**Listed entries:**
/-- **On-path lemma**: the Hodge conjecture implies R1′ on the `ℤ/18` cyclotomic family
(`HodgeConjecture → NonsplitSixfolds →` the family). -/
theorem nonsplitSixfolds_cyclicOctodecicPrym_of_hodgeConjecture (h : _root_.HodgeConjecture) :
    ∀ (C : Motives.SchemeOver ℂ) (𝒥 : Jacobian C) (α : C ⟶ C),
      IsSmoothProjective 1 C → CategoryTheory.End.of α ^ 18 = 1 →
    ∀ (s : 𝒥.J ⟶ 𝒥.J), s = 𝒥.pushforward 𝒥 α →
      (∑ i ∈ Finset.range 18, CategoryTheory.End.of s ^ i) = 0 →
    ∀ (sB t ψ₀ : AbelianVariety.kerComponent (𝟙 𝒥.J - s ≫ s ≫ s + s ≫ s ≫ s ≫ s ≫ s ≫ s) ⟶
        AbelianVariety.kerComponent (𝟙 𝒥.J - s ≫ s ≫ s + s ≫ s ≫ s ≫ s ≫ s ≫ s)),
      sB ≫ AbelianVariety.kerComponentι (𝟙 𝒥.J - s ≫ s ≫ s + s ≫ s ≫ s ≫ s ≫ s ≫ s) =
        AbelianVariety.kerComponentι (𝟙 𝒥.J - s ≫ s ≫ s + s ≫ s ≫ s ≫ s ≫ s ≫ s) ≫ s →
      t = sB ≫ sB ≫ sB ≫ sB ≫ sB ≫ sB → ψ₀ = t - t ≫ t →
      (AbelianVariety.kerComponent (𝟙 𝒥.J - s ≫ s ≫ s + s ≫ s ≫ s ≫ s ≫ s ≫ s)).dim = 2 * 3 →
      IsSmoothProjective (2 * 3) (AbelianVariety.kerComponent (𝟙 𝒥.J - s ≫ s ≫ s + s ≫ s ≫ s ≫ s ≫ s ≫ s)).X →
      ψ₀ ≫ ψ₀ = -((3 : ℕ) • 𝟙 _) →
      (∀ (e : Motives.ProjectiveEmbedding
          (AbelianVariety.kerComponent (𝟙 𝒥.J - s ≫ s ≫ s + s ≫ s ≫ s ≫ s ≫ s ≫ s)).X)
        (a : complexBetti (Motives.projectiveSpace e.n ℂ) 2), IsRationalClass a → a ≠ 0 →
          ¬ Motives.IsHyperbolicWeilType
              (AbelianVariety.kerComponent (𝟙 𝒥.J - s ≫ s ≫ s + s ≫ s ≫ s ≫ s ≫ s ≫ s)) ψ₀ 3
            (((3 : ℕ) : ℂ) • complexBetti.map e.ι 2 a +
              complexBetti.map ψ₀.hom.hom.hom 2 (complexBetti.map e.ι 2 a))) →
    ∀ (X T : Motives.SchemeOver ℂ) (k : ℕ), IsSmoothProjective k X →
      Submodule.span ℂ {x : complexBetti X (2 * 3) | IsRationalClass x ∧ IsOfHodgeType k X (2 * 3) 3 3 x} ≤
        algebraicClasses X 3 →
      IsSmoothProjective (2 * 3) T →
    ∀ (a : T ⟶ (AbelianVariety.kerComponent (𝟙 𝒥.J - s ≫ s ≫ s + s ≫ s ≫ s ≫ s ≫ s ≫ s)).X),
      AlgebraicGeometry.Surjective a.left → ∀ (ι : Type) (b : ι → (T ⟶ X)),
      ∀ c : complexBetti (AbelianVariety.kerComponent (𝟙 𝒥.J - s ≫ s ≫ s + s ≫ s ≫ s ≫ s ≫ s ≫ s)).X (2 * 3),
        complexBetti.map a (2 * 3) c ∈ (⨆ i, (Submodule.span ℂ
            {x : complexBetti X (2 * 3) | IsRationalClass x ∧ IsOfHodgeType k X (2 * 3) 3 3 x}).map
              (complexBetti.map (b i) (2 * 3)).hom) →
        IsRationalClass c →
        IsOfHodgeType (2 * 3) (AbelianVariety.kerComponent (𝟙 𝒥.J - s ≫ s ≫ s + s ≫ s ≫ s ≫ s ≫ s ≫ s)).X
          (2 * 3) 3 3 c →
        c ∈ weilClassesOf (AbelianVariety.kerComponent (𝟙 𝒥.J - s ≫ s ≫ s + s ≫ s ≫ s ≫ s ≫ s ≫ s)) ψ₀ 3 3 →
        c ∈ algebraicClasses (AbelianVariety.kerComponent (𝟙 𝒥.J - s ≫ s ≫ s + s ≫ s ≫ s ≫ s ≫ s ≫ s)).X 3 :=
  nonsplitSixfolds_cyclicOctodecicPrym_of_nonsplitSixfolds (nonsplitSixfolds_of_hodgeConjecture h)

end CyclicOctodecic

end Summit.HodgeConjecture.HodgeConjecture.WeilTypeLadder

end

---

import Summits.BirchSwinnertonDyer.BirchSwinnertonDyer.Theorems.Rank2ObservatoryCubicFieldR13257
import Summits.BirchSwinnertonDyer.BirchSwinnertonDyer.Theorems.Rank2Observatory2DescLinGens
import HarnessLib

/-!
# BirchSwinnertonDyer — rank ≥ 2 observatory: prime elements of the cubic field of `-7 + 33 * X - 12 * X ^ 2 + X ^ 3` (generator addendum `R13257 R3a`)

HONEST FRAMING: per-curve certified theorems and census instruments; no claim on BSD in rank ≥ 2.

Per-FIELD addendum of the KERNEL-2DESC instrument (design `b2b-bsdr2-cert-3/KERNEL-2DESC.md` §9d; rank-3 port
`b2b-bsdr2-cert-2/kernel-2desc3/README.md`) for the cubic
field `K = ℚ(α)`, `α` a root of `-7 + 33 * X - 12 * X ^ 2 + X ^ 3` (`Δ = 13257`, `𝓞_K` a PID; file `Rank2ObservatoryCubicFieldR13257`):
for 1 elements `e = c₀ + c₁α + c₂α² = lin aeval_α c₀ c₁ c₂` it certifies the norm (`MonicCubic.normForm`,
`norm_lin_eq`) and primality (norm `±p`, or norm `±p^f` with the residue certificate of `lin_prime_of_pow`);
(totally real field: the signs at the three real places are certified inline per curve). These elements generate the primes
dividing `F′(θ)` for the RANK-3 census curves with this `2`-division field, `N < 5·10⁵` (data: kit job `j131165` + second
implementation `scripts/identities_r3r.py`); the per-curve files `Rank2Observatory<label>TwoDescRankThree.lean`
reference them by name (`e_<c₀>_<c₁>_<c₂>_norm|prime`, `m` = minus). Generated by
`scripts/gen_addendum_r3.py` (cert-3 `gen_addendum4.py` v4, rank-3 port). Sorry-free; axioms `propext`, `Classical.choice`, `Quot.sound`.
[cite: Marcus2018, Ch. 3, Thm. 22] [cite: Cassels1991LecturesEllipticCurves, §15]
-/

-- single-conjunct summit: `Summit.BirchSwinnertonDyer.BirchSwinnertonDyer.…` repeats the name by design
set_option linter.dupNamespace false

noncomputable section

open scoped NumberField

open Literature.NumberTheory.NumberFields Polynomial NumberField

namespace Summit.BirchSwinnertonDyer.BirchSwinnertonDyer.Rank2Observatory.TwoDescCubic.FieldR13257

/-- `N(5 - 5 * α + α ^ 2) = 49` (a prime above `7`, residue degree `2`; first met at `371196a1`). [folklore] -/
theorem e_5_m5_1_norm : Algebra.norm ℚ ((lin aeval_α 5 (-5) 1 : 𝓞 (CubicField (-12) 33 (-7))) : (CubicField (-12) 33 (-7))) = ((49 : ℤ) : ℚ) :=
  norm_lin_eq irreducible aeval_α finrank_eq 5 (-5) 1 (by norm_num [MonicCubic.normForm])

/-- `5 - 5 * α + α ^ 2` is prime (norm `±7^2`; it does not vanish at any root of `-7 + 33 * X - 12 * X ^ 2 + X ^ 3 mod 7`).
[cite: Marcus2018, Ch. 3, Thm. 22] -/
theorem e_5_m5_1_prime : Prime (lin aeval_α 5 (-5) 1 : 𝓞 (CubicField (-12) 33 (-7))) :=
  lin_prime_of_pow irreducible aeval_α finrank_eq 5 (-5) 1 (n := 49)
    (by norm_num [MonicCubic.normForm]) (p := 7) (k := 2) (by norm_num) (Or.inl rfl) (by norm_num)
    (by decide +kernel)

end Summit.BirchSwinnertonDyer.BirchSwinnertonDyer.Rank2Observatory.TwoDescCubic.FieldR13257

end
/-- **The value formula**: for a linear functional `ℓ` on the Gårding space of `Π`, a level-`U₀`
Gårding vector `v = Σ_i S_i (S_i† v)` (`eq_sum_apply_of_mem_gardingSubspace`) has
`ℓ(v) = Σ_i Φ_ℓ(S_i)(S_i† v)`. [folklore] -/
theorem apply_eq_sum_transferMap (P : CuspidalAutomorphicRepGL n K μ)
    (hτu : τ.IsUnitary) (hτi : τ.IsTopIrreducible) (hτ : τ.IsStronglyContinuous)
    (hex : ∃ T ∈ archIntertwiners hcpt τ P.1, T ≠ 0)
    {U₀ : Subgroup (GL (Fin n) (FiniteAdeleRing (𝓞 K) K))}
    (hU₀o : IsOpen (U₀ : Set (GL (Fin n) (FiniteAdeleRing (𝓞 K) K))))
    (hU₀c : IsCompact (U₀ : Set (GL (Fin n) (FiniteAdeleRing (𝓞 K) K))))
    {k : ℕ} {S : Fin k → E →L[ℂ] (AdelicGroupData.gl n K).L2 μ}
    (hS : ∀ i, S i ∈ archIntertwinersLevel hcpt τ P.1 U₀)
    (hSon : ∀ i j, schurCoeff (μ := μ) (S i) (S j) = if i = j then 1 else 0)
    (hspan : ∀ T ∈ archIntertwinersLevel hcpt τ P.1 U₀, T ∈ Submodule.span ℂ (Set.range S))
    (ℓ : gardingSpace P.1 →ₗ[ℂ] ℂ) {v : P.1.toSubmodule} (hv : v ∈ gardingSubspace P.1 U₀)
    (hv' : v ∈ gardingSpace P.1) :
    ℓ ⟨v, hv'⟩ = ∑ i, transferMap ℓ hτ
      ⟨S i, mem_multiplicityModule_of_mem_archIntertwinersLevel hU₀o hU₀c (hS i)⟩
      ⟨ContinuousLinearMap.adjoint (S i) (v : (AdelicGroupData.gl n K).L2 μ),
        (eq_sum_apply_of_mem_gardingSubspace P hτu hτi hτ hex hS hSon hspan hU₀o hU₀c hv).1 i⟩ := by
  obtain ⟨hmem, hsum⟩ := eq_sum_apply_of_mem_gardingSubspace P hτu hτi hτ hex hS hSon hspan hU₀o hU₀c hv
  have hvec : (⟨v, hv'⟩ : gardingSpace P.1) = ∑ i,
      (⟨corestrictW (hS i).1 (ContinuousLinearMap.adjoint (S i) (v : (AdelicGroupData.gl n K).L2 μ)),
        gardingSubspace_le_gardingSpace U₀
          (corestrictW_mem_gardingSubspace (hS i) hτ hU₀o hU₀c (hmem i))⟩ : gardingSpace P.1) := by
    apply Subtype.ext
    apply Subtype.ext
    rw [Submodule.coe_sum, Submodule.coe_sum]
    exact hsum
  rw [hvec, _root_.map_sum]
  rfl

**Work task:**
From the material above, give the number of lines that contain the string "hspan", without any added remark.

**Solution for this problem:**
3